**Prompt:** Reproduce the listing in full. Keep every character unchanged.

**Extracted information:**
/-!
# `UnitScaleTiltFluctuationComparisonRegPrInteriorChi` — «EDGE BAND TO THE TAIL», THEOREMS SIDE: 19935 ⇒ 19935ᴵ, the re-glued deciding theorem, the `S`-restricted socket,
# the χ-good interior, and 19935ᴵ from the inner body (crux `FluctuationComparisonRegPrL` stmt-QuantumFields-19935 → 19935ᴵ; OWNER RULING ym3-torus-plan g22-№3 §B2 + ADDENDUM 1, GO 14:02:40Z)

PORT, VERBATIM (§6–§8 + the route-level implication `regPrIntL_of_regPrL` of §1), of `Cruxes/FluctuationComparisonRegPr/Sketch_ideator2_g13.lean` (ym-cruxidea-19201-2 g13, card C8
`edge-band-to-the-tail`, sha16 cc18dbdde0c8e029) into `Summit.QuantumFields.YangMills.Theorems.InteriorExcision`, over the LITERATURE sibling `…Balaban1983to89.T3InteriorExcision` (§0–§5:
the interior text `FluctuationComparisonRegPrIntAt/IntL`, events, sandwich, tail, `unitTiltTail_of_interior`).  CREDIT: every declaration is ideator-2 g13's; the porting seat
(ym3-torus-p2 g14) changed only this docstring, the namespace/imports and ONE NAME: the sketch's `closesInt` is `ym3_of_interior` (RULING g22-№3 §B2(a)).
CONTENT: `regPrIntL_of_regPrL` (19935 ⇒ 19935ᴵ: the new text is FORMALLY WEAKER, `c = 1`); §6 `ym3_of_interior : MinimiserStabilityRegPr → FluctuationComparisonRegPrIntL → HistoryTailL →
YM3TorusSU2` (documentation of the re-glue; the route's closes-file inlines the same body); §7 `bgFluctuationIntAt_of_socketOn` (the interior comparison for one family from
★ym-ust-19935-r1's `S`-restricted socket `PrintChi.TwoSidedRepOn S ∧ PrintChi.PintCauchyOn S` — NO edge clause) and `interior_chiGood_of_thm1GlobalMinAt` ((E1): the `c`-interior is
χ-good with print's margin `μ_L = 1 − 2/(L√L)` when `B₃c ≤ 1`, from `Thm1GlobalMinAt`); §8 `regPrIntL_of_innerChi`: 19935ᴵ ⇐ `Thm1GlobalMin L` (∀ odd L > 1) ∧ the INNER body (i)* on
doubly-χ_{μ_L}-good data ∧ window positivity `hPos` (`c := (max B₃ 1)⁻¹`, `m₀ ≥ 2`).  The variant `regPrIntL_of_innerChi'` (hPos discharged by name through the landed STUB 1) is the sibling
`…InteriorChiPos` (kept apart while the farm rebuilds the de-natived `…CertL3Tree` oleans, R299).  Nothing of [Balaban1985UV3]∕[King1986]∕[Balaban1985Variational] is asserted.

References: T. Bałaban, CMP 102 (1985) 255–275 [Balaban1985UV3] ((41) p.266, (47) p.267, (71) p.273); CMP 102 (1985) 277–309 [Balaban1985Variational] (Thm 1 (8) p.279);
CMP 98 (1985) 17–51 [Balaban1985Averaging] (Prop. 2 (53) p.26); C. King, CMP 102 (1986) 649–677 [King1986] (Thm 3.4 (3.9)–(3.13) p.656, (3.12) p.657, Props 3.8–3.9 pp.664–665).
-/

noncomputable section
import Literature.NumberTheory.LFunctions.WeilTwoPrimePos59Def
import Literature.NumberTheory.LFunctions.WeilTwoPrimeOddMarginEDataP6
import Literature.NumberTheory.LFunctions.WeilBlockRowsPZ
import Literature.NumberTheory.LFunctions.WeilTwoPrimeOddMarginEDataDn2
import HarnessLib

/-!
# Two-prime positivity certificate (a₀ = 59/100): Bessel block claim `C H Cᵀ`, block 1, rows 35–39

Kernel facts by `decide +kernel`, one declaration per row. Pure proof file.
-/

noncomputable section

namespace Literature.NumberTheory.LFunctions

set_option maxHeartbeats 0 in
/-- Bessel block claim `C H Cᵀ`, block 1, row 35 (positivity certificate). [folklore] -/
theorem checkHpRow1_35_weilCert23P : weilCert23PBase.checkHpRow weilCert23EHp 1 35 = true := by
  decide +kernel

set_option maxHeartbeats 0 in
/-- Bessel block claim `C H Cᵀ`, block 1, row 36 (positivity certificate). [folklore] -/
theorem checkHpRow1_36_weilCert23P : weilCert23PBase.checkHpRow weilCert23EHp 1 36 = true := by
  decide +kernel

set_option maxHeartbeats 0 in
/-- Bessel block claim `C H Cᵀ`, block 1, row 37 (positivity certificate). [folklore] -/
theorem checkHpRow1_37_weilCert23P : weilCert23PBase.checkHpRow weilCert23EHp 1 37 = true := by
  decide +kernel

set_option maxHeartbeats 0 in
/-- Bessel block claim `C H Cᵀ`, block 1, row 38 (positivity certificate). [folklore] -/
theorem checkHpRow1_38_weilCert23P : weilCert23PBase.checkHpRow weilCert23EHp 1 38 = true := by
  decide +kernel

set_option maxHeartbeats 0 in
/-- Bessel block claim `C H Cᵀ`, block 1, row 39 (positivity certificate). [folklore] -/
theorem checkHpRow1_39_weilCert23P : weilCert23PBase.checkHpRow weilCert23EHp 1 39 = true := by
  decide +kernel


end Literature.NumberTheory.LFunctions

**Solution:**
/-!
# `UnitScaleTiltFluctuationComparisonRegPrInteriorChi` — «EDGE BAND TO THE TAIL», THEOREMS SIDE: 19935 ⇒ 19935ᴵ, the re-glued deciding theorem, the `S`-restricted socket,
# the χ-good interior, and 19935ᴵ from the inner body (crux `FluctuationComparisonRegPrL` stmt-QuantumFields-19935 → 19935ᴵ; OWNER RULING ym3-torus-plan g22-№3 §B2 + ADDENDUM 1, GO 14:02:40Z)

PORT, VERBATIM (§6–§8 + the route-level implication `regPrIntL_of_regPrL` of §1), of `Cruxes/FluctuationComparisonRegPr/Sketch_ideator2_g13.lean` (ym-cruxidea-19201-2 g13, card C8
`edge-band-to-the-tail`, sha16 cc18dbdde0c8e029) into `Summit.QuantumFields.YangMills.Theorems.InteriorExcision`, over the LITERATURE sibling `…Balaban1983to89.T3InteriorExcision` (§0–§5:
the interior text `FluctuationComparisonRegPrIntAt/IntL`, events, sandwich, tail, `unitTiltTail_of_interior`).  CREDIT: every declaration is ideator-2 g13's; the porting seat
(ym3-torus-p2 g14) changed only this docstring, the namespace/imports and ONE NAME: the sketch's `closesInt` is `ym3_of_interior` (RULING g22-№3 §B2(a)).
CONTENT: `regPrIntL_of_regPrL` (19935 ⇒ 19935ᴵ: the new text is FORMALLY WEAKER, `c = 1`); §6 `ym3_of_interior : MinimiserStabilityRegPr → FluctuationComparisonRegPrIntL → HistoryTailL →
YM3TorusSU2` (documentation of the re-glue; the route's closes-file inlines the same body); §7 `bgFluctuationIntAt_of_socketOn` (the interior comparison for one family from
★ym-ust-19935-r1's `S`-restricted socket `PrintChi.TwoSidedRepOn S ∧ PrintChi.PintCauchyOn S` — NO edge clause) and `interior_chiGood_of_thm1GlobalMinAt` ((E1): the `c`-interior is
χ-good with print's margin `μ_L = 1 − 2/(L√L)` when `B₃c ≤ 1`, from `Thm1GlobalMinAt`); §8 `regPrIntL_of_innerChi`: 19935ᴵ ⇐ `Thm1GlobalMin L` (∀ odd L > 1) ∧ the INNER body (i)* on
doubly-χ_{μ_L}-good data ∧ window positivity `hPos` (`c := (max B₃ 1)⁻¹`, `m₀ ≥ 2`).  The variant `regPrIntL_of_innerChi'` (hPos discharged by name through the landed STUB 1) is the sibling
`…InteriorChiPos` (kept apart while the farm rebuilds the de-natived `…CertL3Tree` oleans, R299).  Nothing of [Balaban1985UV3]∕[King1986]∕[Balaban1985Variational] is asserted.

References: T. Bałaban, CMP 102 (1985) 255–275 [Balaban1985UV3] ((41) p.266, (47) p.267, (71) p.273); CMP 102 (1985) 277–309 [Balaban1985Variational] (Thm 1 (8) p.279);
CMP 98 (1985) 17–51 [Balaban1985Averaging] (Prop. 2 (53) p.26); C. King, CMP 102 (1986) 649–677 [King1986] (Thm 3.4 (3.9)–(3.13) p.656, (3.12) p.657, Props 3.8–3.9 pp.664–665).
-/

noncomputable section
import Literature.NumberTheory.LFunctions.WeilTwoPrimePos59Def
import Literature.NumberTheory.LFunctions.WeilTwoPrimeOddMarginEDataP6
import Literature.NumberTheory.LFunctions.WeilBlockRowsPZ
import Literature.NumberTheory.LFunctions.WeilTwoPrimeOddMarginEDataDn2
import HarnessLib

/-!
# Two-prime positivity certificate (a₀ = 59/100): Bessel block claim `C H Cᵀ`, block 1, rows 35–39

Kernel facts by `decide +kernel`, one declaration per row. Pure proof file.
-/

noncomputable section

namespace Literature.NumberTheory.LFunctions

set_option maxHeartbeats 0 in
/-- Bessel block claim `C H Cᵀ`, block 1, row 35 (positivity certificate). [folklore] -/
theorem checkHpRow1_35_weilCert23P : weilCert23PBase.checkHpRow weilCert23EHp 1 35 = true := by
  decide +kernel

set_option maxHeartbeats 0 in
/-- Bessel block claim `C H Cᵀ`, block 1, row 36 (positivity certificate). [folklore] -/
theorem checkHpRow1_36_weilCert23P : weilCert23PBase.checkHpRow weilCert23EHp 1 36 = true := by
  decide +kernel

set_option maxHeartbeats 0 in
/-- Bessel block claim `C H Cᵀ`, block 1, row 37 (positivity certificate). [folklore] -/
theorem checkHpRow1_37_weilCert23P : weilCert23PBase.checkHpRow weilCert23EHp 1 37 = true := by
  decide +kernel

set_option maxHeartbeats 0 in
/-- Bessel block claim `C H Cᵀ`, block 1, row 38 (positivity certificate). [folklore] -/
theorem checkHpRow1_38_weilCert23P : weilCert23PBase.checkHpRow weilCert23EHp 1 38 = true := by
  decide +kernel

set_option maxHeartbeats 0 in
/-- Bessel block claim `C H Cᵀ`, block 1, row 39 (positivity certificate). [folklore] -/
theorem checkHpRow1_39_weilCert23P : weilCert23PBase.checkHpRow weilCert23EHp 1 39 = true := by
  decide +kernel


end Literature.NumberTheory.LFunctions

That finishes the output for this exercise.